Non-metric Multi-Dimensional Scaling (MDS), a method with a different statistical base to PCA, is shown in Figure 2 B and this confirms the close grouping of H. floresiensis with the hypothyroid cretins, and the clear separation of this group from both modern humans and from chimpanzees.
It is clear that human cretins share some post-cranial features with Pan, Gorilla, and even Pongo among living species, and australopithecines, (and even, in some few available features, H. erectus) among the fossils. They share other features with unaffected humans where these are different from apes and fossil hominins (Tables 1, 2 and 3). Cretins have yet other features that are not found in adults of apes or modern humans (i.e. they appear unique). In cretins these features are mainly because they sometimes appear absent due to being still cartilage well into adulthood, whilst in adults of all unaffected species (humans and apes alike) they are present as bone. These cretin mosaics (slightly different from one cretin to another) should be seen alongside the mosaic of primitive (ape-like), derived (human-like) and unique morphologies in H. floresiensis , ,  which are, thus, incorrectly described as mosaics that are a “combination … never found in … pathological modern humans” e.g. .
The PCA and MDS show a very clear and robust result, confirmed by ANOSIM, which, for these variables, the H. floresiensis post-cranial mosaic replicates those of hypothyroid cretins. Taken with the similar result previously reported for their cranial morphologies , the conclusion is inescapable that the H. floresiensis individuals show general anatomical features similar to those caused by congenital hypothyroidism.
The best estimate dates for LB6 (15 ka B.P.) and LB1 (18 ka B.P.) are much later than the 42 ka B.P. presence of modern humans on the then almost contiguous island of Timor . This renders the assignment of these remains to a species other than H. sapiens very unlikely. An exposed sediment layer containing stone artefacts on Flores has been dated to 1.0 ma, implying that another hominin species had reached Flores , and if this is confirmed, it is possible that the LB remains represent descendants of that species. If this is the case, and this would need to be confirmed by ancient DNA to be certain, then our data would imply that at least some individuals of that descendant species were affected by hypothyroidism.
It is also remotely possible that these individuals are rare sporadic (that is, genetic) cretins. However, as at least two individuals with some of these features are present at Liang Bua and separated by several thousand years, it seems more likely that they are myxoedematous (hypothyroid) endemic cretins. Endemic cretinism has been observed at high prevalence (up to about 10% of individuals affected) in some small human populations and has especially been common in this region in recent times.

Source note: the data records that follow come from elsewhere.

/-- A sum over the positively oriented bonds is a double sum over initial points and directions. [cite: Balaban1985Averaging, (5) p.18 (bookkeeping)] -/
private theorem sum_pbond' {M : Type*} [AddCommMonoid M] (g : PBond P j → M) :
    ∑ b : PBond P j, g b = ∑ x : Site P j, ∑ μ : Fin P.d, g ⟨x, μ⟩ := by
  rw [← Fintype.sum_prod_type (f := fun q : Site P j × Fin P.d => g ⟨q.1, q.2⟩)]
  exact Fintype.sum_equiv ⟨fun b => (b.src, b.dir), fun q => ⟨q.1, q.2⟩, fun _ => rfl, fun _ => rfl⟩ _ _ (fun _ => rfl)

/-- Plaquette reindexing: a sum over the plaquettes `⟨x, μ<ν⟩` of `T^{(j)}` is the sum over ORDERED direction pairs of the site sums (re-proof of the private helper of
`B5AverageCurlStokesV1` ∕ `B16Ineq17FlatRouteConstants`). [cite: Balaban1985Averaging, (5) p.18 (bookkeeping)] -/
private theorem sum_plaq_eq' {M : Type*} [AddCommMonoid M] (f : Site P j → Fin P.d → Fin P.d → M) :
    ∑ p : Plaq P j, f p.src p.μ p.ν = ∑ μ : Fin P.d, ∑ ν : Fin P.d, if μ < ν then ∑ x : Site P j, f x μ ν else 0 := by
  classical
  have hinj : Function.Injective (fun p : Plaq P j => (p.src, p.μ, p.ν)) := by
    rintro ⟨x, μ, ν, h⟩ ⟨x', μ', ν', h'⟩ hpq
    simp only [Prod.mk.injEq] at hpq
    obtain ⟨h1, h2, h3⟩ := hpq
    subst h1; subst h2; subst h3
    rfl
  have himg : (Finset.univ : Finset (Plaq P j)).image (fun p => (p.src, p.μ, p.ν))
      = Finset.univ.filter (fun t : Site P j × Fin P.d × Fin P.d => t.2.1 < t.2.2) := by
    ext t
    simp only [Finset.mem_image, Finset.mem_univ, true_and, Finset.mem_filter]
    constructor
    · rintro ⟨p, rfl⟩
      exact p.hμν
    · intro ht
      exact ⟨⟨t.1, t.2.1, t.2.2, ht⟩, rfl⟩
  calc ∑ p : Plaq P j, f p.src p.μ p.ν
      = ∑ t ∈ (Finset.univ : Finset (Plaq P j)).image (fun p => (p.src, p.μ, p.ν)), f t.1 t.2.1 t.2.2 := by
        rw [Finset.sum_image fun p _ q _ h => hinj h]
    _ = ∑ t ∈ Finset.univ.filter (fun t : Site P j × Fin P.d × Fin P.d => t.2.1 < t.2.2), f t.1 t.2.1 t.2.2 := by rw [himg]
    _ = ∑ t : Site P j × Fin P.d × Fin P.d, if t.2.1 < t.2.2 then f t.1 t.2.1 t.2.2 else 0 := Finset.sum_filter _ _
    _ = ∑ x : Site P j, ∑ μ : Fin P.d, ∑ ν : Fin P.d, if μ < ν then f x μ ν else 0 := by
        rw [Fintype.sum_prod_type]
        exact Finset.sum_congr rfl fun x _ => by rw [Fintype.sum_prod_type]
    _ = ∑ μ : Fin P.d, ∑ ν : Fin P.d, if μ < ν then ∑ x : Site P j, f x μ ν else 0 := by
        rw [Finset.sum_comm]
        refine Finset.sum_congr rfl fun μ _ => ?_
        rw [Finset.sum_comm]
        refine Finset.sum_congr rfl fun ν _ => ?_
        by_cases h : μ < ν
        · simp only [if_pos h]
        · simp only [if_neg h, Finset.sum_const_zero]

/-- The direction bookkeeping: `Σ_{μ<ν} (G μ + G ν) = (d − 1)·Σ_μ G μ` (every direction is paired with the `d − 1` others exactly once). [folklore] -/
private theorem sum_lt_pairs_add (G : Fin P.d → ℝ) :
    ∑ μ : Fin P.d, ∑ ν : Fin P.d, (if μ < ν then G μ + G ν else 0) = ((P.d : ℝ) - 1) * ∑ μ : Fin P.d, G μ := by
  classical
  have hsplit : ∑ μ : Fin P.d, ∑ ν : Fin P.d, (if μ < ν then G μ + G ν else 0)
      = ∑ μ : Fin P.d, ∑ ν : Fin P.d, (if μ < ν then G μ else 0) + ∑ μ : Fin P.d, ∑ ν : Fin P.d, (if μ < ν then G ν else 0) := by
    rw [← Finset.sum_add_distrib]
    refine Finset.sum_congr rfl fun μ _ => ?_
    rw [← Finset.sum_add_distrib]
    refine Finset.sum_congr rfl fun ν _ => ?_
    split_ifs <;> simp
  have hswap : ∑ μ : Fin P.d, ∑ ν : Fin P.d, (if μ < ν then G ν else 0) = ∑ μ : Fin P.d, ∑ ν : Fin P.d, (if ν < μ then G μ else 0) := by
    rw [Finset.sum_comm]
  rw [hsplit, hswap, ← Finset.sum_add_distrib, Finset.mul_sum]
  refine Finset.sum_congr rfl fun μ _ => ?_
  rw [← Finset.sum_add_distrib]
  have hpt : ∀ ν : Fin P.d, ((if μ < ν then G μ else 0) + if ν < μ then G μ else 0) = if ν ≠ μ then G μ else 0 := by
    intro ν
    by_cases h1 : μ < ν
    · rw [if_pos h1, if_neg (lt_asymm h1), if_pos (ne_of_gt h1), add_zero]
    · by_cases h2 : ν < μ
      · rw [if_neg h1, if_pos h2, if_pos (ne_of_lt h2), zero_add]
      · have : ν = μ := le_antisymm (not_lt.mp h1) (not_lt.mp h2)
        rw [if_neg h1, if_neg h2, if_neg (fun h => h this), add_zero]
  simp only [hpt]
  rw [Finset.sum_ite, Finset.sum_const_zero, add_zero, Finset.sum_const, nsmul_eq_mul]
  congr 1
  rw [Finset.filter_ne' Finset.univ μ, Finset.card_erase_of_mem (Finset.mem_univ μ), Finset.card_univ, Fintype.card_fin,
    Nat.cast_sub P.hd, Nat.cast_one]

Hypothyroid endemic cretinism arises when environmental factors, including iodine deficiency, selenium deficiency, and raised serum thiocyanate, result in the destruction of thyroid cells in utero. Evidence for these environmental factors obtaining in a population of inland hunter-gatherers on Flores has been presented . One published criticism of the cretinism hypothesis is an assertion that extreme iodine deficiency was unlikely on such a small island as Flores because of presumed access to marine foods , but we now note that high rates of visible goitre and hypothyroid cretinism have been widely observed on the nearby, even smaller and geologically similar island of Bali , and large numbers of confirmed cases are reported on Java, Sumatra and Borneo . As soil iodine levels can fall markedly even as little as 18 km from the coast , and if the other factors (thiocyanate excess, and selenium deficiency) are present, endemic cretinism may be found in populations at this distance from a marine coast.

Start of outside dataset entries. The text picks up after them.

/-- **The type-III position of the rung `dim MT(H¹X) = 7`: if `dim 𝔤⁺ = 1` (and `𝔷 = 0`) then for EVERY rational
`X₀ ∈ Lie Hg(H¹X) ∖ End_Hdg` the blocks `E = P X₀ (1 − P)`, `F = (1 − P) X₀ P` satisfy `E F = αP`, `F E = α(1 − P)`,
`E F + F E = α ≠ 0`** — `H¹(X, ℂ) = E H¹ ⊕ F H¹ ≅ std ⊗ W` for the `𝔰𝔩₂`-triple `⟨E, F, [E,F]⟩` (the tree's
`plusLine_of_finrank_gradingPlus_eq_one` feeding `projE_mul_projF_eq_smul_of_plusLine_of_center_eq_bot`).
[cite: MoonenZarhin1999LowDim, §2 and (2.3)] [cite: Deligne1982HodgeCycles, I §3 (proof of Prop. 3.4)] -/
theorem projE_mul_projF_eq_smul_of_finrank_gradingPlus_eq_one (hX : IsSmoothProjective n X.X)
    (hz : haveI := BettiUniverse.finite hX 1
      (BettiUniverse.hodge exists_isReal_hodgeModel_holds hX 1).hodgeLie ⊓
        Subalgebra.toSubmodule (BettiUniverse.hodge exists_isReal_hodgeModel_holds hX 1).endAlg = ⊥)
    {S : Type} [Fintype S] [DecidableEq S] {deg : S → ℤ} (e : Module.Basis S ℂ (ℂ ⊗[ℚ] bettiCohomology X.X 1))
    (hF : ∀ a, (BettiUniverse.hodge exists_isReal_hodgeModel_holds hX 1).F a = Submodule.span ℂ (e '' {σ | a ≤ deg σ}))
    (hFc : ∀ a, complexConj ((BettiUniverse.hodge exists_isReal_hodgeModel_holds hX 1).F a) =
      Submodule.span ℂ (e '' {σ | deg σ ≤ ((1 : ℕ) : ℤ) - a}))
    (hp1 : haveI := BettiUniverse.finite hX 1
      Module.finrank ℂ ((BettiUniverse.hodge exists_isReal_hodgeModel_holds hX 1).hodgeLieC ⊓ Module.End.eigenspace
        (LinearMap.mulLeft ℂ (gradingEnd e deg) - LinearMap.mulRight ℂ (gradingEnd e deg)) 1 : Submodule ℂ _) = 1)
    (hm1 : haveI := BettiUniverse.finite hX 1
      Module.finrank ℂ ((BettiUniverse.hodge exists_isReal_hodgeModel_holds hX 1).hodgeLieC ⊓ Module.End.eigenspace
        (LinearMap.mulLeft ℂ (gradingEnd e deg) - LinearMap.mulRight ℂ (gradingEnd e deg)) (-1) : Submodule ℂ _) = 1)
    {X₀ : Module.End ℚ (bettiCohomology X.X 1)}
    (hX₀ : haveI := BettiUniverse.finite hX 1
      X₀ ∈ (BettiUniverse.hodge exists_isReal_hodgeModel_holds hX 1).hodgeLie)
    (hX₀E : haveI := BettiUniverse.finite hX 1
      X₀ ∉ (BettiUniverse.hodge exists_isReal_hodgeModel_holds hX 1).endAlg) :
    ∃ α : ℂ, α ≠ 0 ∧
      (gradingEnd e deg * X₀.baseChange ℂ * (1 - gradingEnd e deg)) *
          ((1 - gradingEnd e deg) * X₀.baseChange ℂ * gradingEnd e deg) = α • gradingEnd e deg ∧
      ((1 - gradingEnd e deg) * X₀.baseChange ℂ * gradingEnd e deg) *
          (gradingEnd e deg * X₀.baseChange ℂ * (1 - gradingEnd e deg)) = α • (1 - gradingEnd e deg) ∧
      (gradingEnd e deg * X₀.baseChange ℂ * (1 - gradingEnd e deg)) *
            ((1 - gradingEnd e deg) * X₀.baseChange ℂ * gradingEnd e deg) +
          ((1 - gradingEnd e deg) * X₀.baseChange ℂ * gradingEnd e deg) *
            (gradingEnd e deg * X₀.baseChange ℂ * (1 - gradingEnd e deg)) = α • 1 := by
  haveI := BettiUniverse.finite hX 1
  set H := BettiUniverse.hodge exists_isReal_hodgeModel_holds hX 1 with hH
  have heff := BettiUniverse.hodge_isEffective exists_isReal_hodgeModel_holds hX 1
  have hdeg : ∀ σ, deg σ = 0 ∨ deg σ = 1 := fun σ => by
    have h := heff.deg_mem_Icc_of_graded e hF hFc σ
    simp only [Nat.cast_one] at h
    omega
  obtain ⟨ψ⟩ := BettiUniverse.hodge_isPolarizable exists_isReal_hodgeModel_holds hX 1
  obtain ⟨hplus, hminus⟩ := plusLine_of_finrank_gradingPlus_eq_one H (by simp) e hF hFc hdeg hX₀ hX₀E
  exact projE_mul_projF_eq_smul_of_plusLine_of_center_eq_bot H ψ (by simp) e hF hFc hdeg hX₀ hX₀E (hplus hp1) (hminus hm1) hz
import Mathlib
import Summits.ValiantsHypothesis.ValiantsHypothesis.Theorems.ValuativeGCTValuativeFlipTschirnhausSeeds
import Summits.ValiantsHypothesis.ValiantsHypothesis.Theorems.ValuativeGCTValuativeFlipPaddedPerPencil
import Summits.ValiantsHypothesis.ValiantsHypothesis.Theorems.ValuativeGCTValuativeFlipSeedCriterion
import Summits.ValiantsHypothesis.ValiantsHypothesis.Theorems.ValuativeGCTValuativeFlipSemigroupFloor

/-!
# Explicit two-row seeds on the padded permanent: `n - 1` algebraically independent highest-weight
# vectors of one weight in `ℂ[Δ_m(X₀₀^{m-n} per_n)]`, and polynomial growth of its multiplicities
(explicit highest-weight-vector axis of `stub_seedRichness`, line `big-cell-semigroup-floor`, crux
`ValuativeGCT.ValuativeFlip`, stmt-ValiantsHypothesis-12624; wall-breaker k1)

THE RESULT (`paddedPer_twoRowSeeds`).  For `2 ≤ n ≤ m` the coordinate ring of the orbit closure of the
padded permanent `pp = X₀₀^{m-n} per_n ∈ Sym^m ℂ^{m²}` contains `n - 1` ALGEBRAICALLY INDEPENDENT
highest-weight vectors of the common weight `ν = -((m-1)·n!) ε_x - n! ε_y` (`x, y` the last two letters
of `MatIdx m`; `ν` is the dual weight of the two-row partition `n!·(m-1, 1)`): the classes of the powers
`F_r^{n!/r}`, `2 ≤ r ≤ n`, of the Tschirnhaus seeds `F_r` of `…TschirnhausSeeds`.  This is
`stub_seedRichness` of line `big-cell-semigroup-floor` with the richness `n⁴/4` replaced by `n - 2`
— the first explicit, certified per-side seed family in the tree; by the landed engine `semigroupFloor`
it gives the polynomial lower bound `mult_{k ν} ℂ[Δ_m(X₀₀^{m-n} per_n)] ≥ C(k + n - 2, n - 2)` along an
explicit Kadish–Landsberg ray (`paddedPer_orbitMultiplicity_ge`).

THE PROOF.  Evaluate the seeds on the diagonal pencil `P · pp = X_x^{m-n} ∏_t (X_x + a_t X_y)` of
`…PaddedPerPencil` (a family of points of `End(W) · pp` parametrised by `A = ℂ[a_t]`): the value of
`F_r` is the abstract Tschirnhaus polynomial `G_r(e_1, …, e_r) = m^r e_r + (polynomial in e_1, …, e_{r-1})`
in the elementary symmetric polynomials `e_j(a)` (`pp_seed_value`), a TRIANGULAR family
(`pp_G_triangular`) in the algebraically independent `e_j` (`pp_esymm_algebraicIndependent`, Mathlib's
fundamental theorem of symmetric polynomials); the seed criterion `algebraicIndependent_mk_of_genericOrbitMap`
transports this to `ℂ[Δ_m(pp)]`, `algebraicIndependent_pow` to the powers, and
`ts_mk_tschPoly_mem_highestWeightSpace` supplies the weights.

AXIS VERDICT (details in the seat's `AXIS.md`, attached to the item as evidence): two-row shapes carry transcendence degree exactly
`n` on the per side (`P_{m,2}` = padded binary forms, complexity `n - 1`), so explicit two-row calculus
certifies richness `Θ(n)` and no more; the stub's `n⁴/4` lives on shapes with `≥ 0.29 n²` rows evaluated
at NON-split sections of `per_n`, where no evaluation formula for tableau highest-weight vectors is known.

No definitions and no notation.
-/

set_option linter.dupNamespace false

namespace Summit.ValiantsHypothesis.ValiantsHypothesis.Theorems.ValuativeFlip

open MvPolynomial Literature.NumberTheory.DiophantineGeometry
open Literature.Computability.AlgebraicComplexity
open scoped BigOperators

noncomputable section

/-! ## The last two letters of `MatIdx m` -/

/-- For `m ≥ 2`, `x = (m-1, m-1)` is the top letter of `MatIdx m` and `y = (m-1, m-2)` its predecessor
in the lexicographic order. [folklore] -/
theorem pp_letters (m : ℕ) [NeZero m] (hm : 2 ≤ m) :
    (toLex (⟨m - 1, Nat.sub_one_lt (NeZero.ne m)⟩, ⟨m - 2, Nat.sub_lt (NeZero.pos m) Nat.zero_lt_two⟩) : MatIdx m) < (toLex (⟨m - 1, Nat.sub_one_lt (NeZero.ne m)⟩, ⟨m - 1, Nat.sub_one_lt (NeZero.ne m)⟩) : MatIdx m) ∧ (∀ i : MatIdx m, i ≤ (toLex (⟨m - 1, Nat.sub_one_lt (NeZero.ne m)⟩, ⟨m - 1, Nat.sub_one_lt (NeZero.ne m)⟩) : MatIdx m)) ∧
      (∀ i : MatIdx m, i < (toLex (⟨m - 1, Nat.sub_one_lt (NeZero.ne m)⟩, ⟨m - 1, Nat.sub_one_lt (NeZero.ne m)⟩) : MatIdx m) → i ≤ (toLex (⟨m - 1, Nat.sub_one_lt (NeZero.ne m)⟩, ⟨m - 2, Nat.sub_lt (NeZero.pos m) Nat.zero_lt_two⟩) : MatIdx m)) := by
  refine ⟨?_, ?_, ?_⟩
  · rw [Prod.Lex.toLex_lt_toLex]
    right
    exact ⟨rfl, Fin.mk_lt_mk.mpr (by omega)⟩
  · intro i
    rw [← toLex_ofLex i, Prod.Lex.toLex_le_toLex]
    rcases lt_or_eq_of_le (show ((ofLex i).1 : ℕ) ≤ m - 1 from by have := (ofLex i).1.2; omega) with h | h
    · left; exact Fin.lt_def.mpr h
    · right
      refine ⟨Fin.ext h, Fin.le_def.mpr ?_⟩
      have := (ofLex i).2.2
      dsimp only
      omega
  · intro i hi
    rw [← toLex_ofLex i, Prod.Lex.toLex_lt_toLex] at hi
    rw [← toLex_ofLex i, Prod.Lex.toLex_le_toLex]
    rcases hi with h | ⟨h1, h2⟩
    · left; exact h
    · right
      refine ⟨h1, Fin.le_def.mpr ?_⟩
      have h2' := Fin.lt_def.mp h2
      dsimp only at h2' ⊢
      omega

There are also cranial features that should be considered. Thus, the sella turcica, enlarged in some cretins, is described as not enlarged (about 8 mm) in LB1 . In our cretin skulls (Table S1) the entrance to the sella turcica (Figure S4, Figure S5) ranges from about 8 mm (with a large ballooned space about 13 mm long inside the bone) to about 13 mm (with a smaller internal space of only 8 mm). This is consistent with the variability described in Chinese hypothyroid cretins  whose sella turcica mean size of 14 mm had a standard deviation 3.1 (n = 58). This implies that many of the Chinese cretins are as small as 8 mm - 2 standard deviations less than the mean. In the LB1 endocast the concave sella appears as a raised convexity which we estimate as about 8–9 mm long. The projecting openings of the sella appear as two deep pits and these are about 12–13 mm apart. Although the detailed morphology and size remain undescribed, and the extent of damage is unclear, the LB1 sella is entirely compatible with the variations to be found in hypothyroid cretinism.
There is also the question of brain size. At 417 ml the reconstructed endocranial volume of LB1 is totally excluded from being a normal human but is characteristic of present day apes and australopithecines (and also of three of the smallest of the genetic microcephalics ). Cranial volumes in cretins, though indeed small compared with unaffected humans, are bigger than this, ranging from 670–1,150 ml (n = 5). This range is, however, for cretins of European ethnic origin (mean of 1,300 ml in unaffected individuals). A parent population that was much smaller than European would give rise to proportionally smaller cretins. Thus, normal South East Asian pygmoid crania of 800–1000 ml have been recorded (refs in ) and estimated ). On this basis, cretins from such populations could have brain sizes as small as 400–500 ml, based on scaling of height and brain size found among European endemic cretins .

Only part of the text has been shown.